In June, the St. Petersburg City Court upheld the verdict, imposed at the end of 2012 by the Vyborg District Court of St. Petersburg in the case of the Other Russia activists. Seven activists were convicted under Parts 1 and 2 of Article 2822 for organizing activities of the banned National Bolshevik Party and participation in the party; they were sentenced to a fine but exempt from liability due to the statute of limitations. Their attorneys announced their intention to appeal to the ECHR.

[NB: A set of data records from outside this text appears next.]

import Summits.Ventures.PackingBounds.ThreePointCert.K21d14AggG1
import Summits.Ventures.PackingBounds.ThreePointCert.K21d14AggG2
import Summits.Ventures.PackingBounds.ThreePointCert.K21d14AggG3
import Summits.Ventures.PackingBounds.ThreePointCert.K21d14AggP
import Summits.Ventures.PackingBounds.ThreePointCert.CheckKSP

/-!
# κ(21) ≤ 54565: kernel validation (Kronecker substitution) of Gram blocks/parts R0.trv, R0.alt, R0.stdA.g1 (26259 factor entries; part 1 of 9)

Framing: lottery ticket; floor = certified bounds/negative ranges. Venture `PackingBounds` (cell
`pub-packcert`), three-point SDP family, kissing column. Integer data / kernel checks of a feasible point of the
Bachoc–Vallentin semidefinite program (n = 21, s = 1/2, three-point matrix degree 14, two-point (Gegenbauer) part to
degree L = 28, Bachoc–Vallentin multiplier set = cell mode sym2; exact rational certificate `sdp-n21-d14-s1-2-sym2-a28-hyb8dd-j155363.json`
(sha256 c40a3cacdaec0389e4e1168429c848a3b3e156f0521ec0d41836b5b35ab5d0c3) of the sdp seat's hybrid pipeline, verified by the cell's two exact verifiers), converted by
`cert2lean_g9.py` (lp gen 9; S = 90) into the units of the kernel checker `ThreePointCert.Check` + `CheckSym2` with the
record degree field set to L = 28 (the checker's degree enters only the unit `W = 2^d·d!` and the side conditions, so a
(d, L) certificate is a `Cert3` of degree L); symmetry-adapted PARTS (S₃/S₂ isotypic bases of short polynomials) with coarse factor COLUMNS, validated by
Kronecker substitution `ThreePointCert.CheckKSP` (`sosCheckKSParts`: the claimed expansion and `Σ_parts Σ_k col_k²` compared at `(2^w, 2^{wD}, 2^{wD²})`); three-point part by `CheckFKS`;
split check of (ii') `ThreePointCert.CheckSym2Split`. Emitter `emitlean_ks3.py` (lp gen 10; expansions `4^k • Σ_parts pᵀ(L′L′ᵀ)p` lifted by `SoundNN.boxNonneg_smul`). Generated file: plain lists of integers / monomials.
-/

namespace Summit.Ventures.PackingBounds.ThreePointCert.K21d14

open Literature.Geometry.DiscreteGeometry Literature.Geometry.DiscreteGeometry.PolyCert PolyCert.SPoly

set_option maxRecDepth 100000 in
set_option maxHeartbeats 0 in
/-- Block `R0` (multiplier 1 of (ii')), part `trv`: its expansion `eR0ptrv` IS `Σ_k col_k²` over that part — Kronecker-substitution check at `(2^224, 2^(224·29), 2^(224·29²))` (kernel; 10878 factor entries). -/
theorem vR0ptrv : sosCheckKSParts 224 29 1 [K21d14.partR0trv] K21d14.eR0ptrv = true := by
  decide +kernel

set_option maxRecDepth 100000 in
set_option maxHeartbeats 0 in
/-- Block `R0` (multiplier 1 of (ii')), part `alt`: its expansion `eR0palt` IS `Σ_k col_k²` over that part — Kronecker-substitution check at `(2^215, 2^(215·29), 2^(215·29²))` (kernel; 3486 factor entries). -/
theorem vR0palt : sosCheckKSParts 215 29 1 [K21d14.partR0alt] K21d14.eR0palt = true := by
  decide +kernel

set_option maxRecDepth 100000 in
set_option maxHeartbeats 0 in
/-- Block `R0`, part `stdA`, column group 1 (columns 0–60, 11895 factor entries): its expansion IS `Σ_(k in group) col_k²` — Kronecker-substitution check at `(2^224, 2^(224·29), …)`. -/
theorem vR0pstdAg1 : sosCheckKSParts 224 29 1 [K21d14.partR0stdAg1] K21d14.eR0pstdAg1 = true := by
  decide +kernel

end Summit.Ventures.PackingBounds.ThreePointCert.K21d14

In 2013, the proceedings continued in the case of Igor Popov, the Other Russia activist from Vladivostok; it travelled along the similar trajectory as in 2012. [11] In October, the Leninsky District Court of Vladivostok once again found Popov guilty under Part 1 of Article 282 for inciting hatred to the authorities and the law enforcement agencies and under Part 2 of Article 2822 for participating in an illegal organization. This time, charges of inciting extremist activity have not been presented. Popov was sentenced to a fine of 50,000 rubles (as opposed to 150 thousand rubles in 2012) and, once again, released from liability. However, in February 2014, the regional court once again remanded the case to the Leninsky District Court of Vladivostok on formal grounds. At the same time, civil proceedings were taking place in the case of Popov’s dismissal from his post as sound engineer in a puppet theater, as a citizen, who was being prosecuted for crimes against the constitutional order and therefore was not entitled to work with minors. In the spring, the same District Court made the decision that the activist should be fired; in summer this decision was reversed by the regional court.

Proceedings in two criminal cases against the anti-fascist activists ended in 2013. The defendants in both cases had been previously cleared of extremist community-related charges.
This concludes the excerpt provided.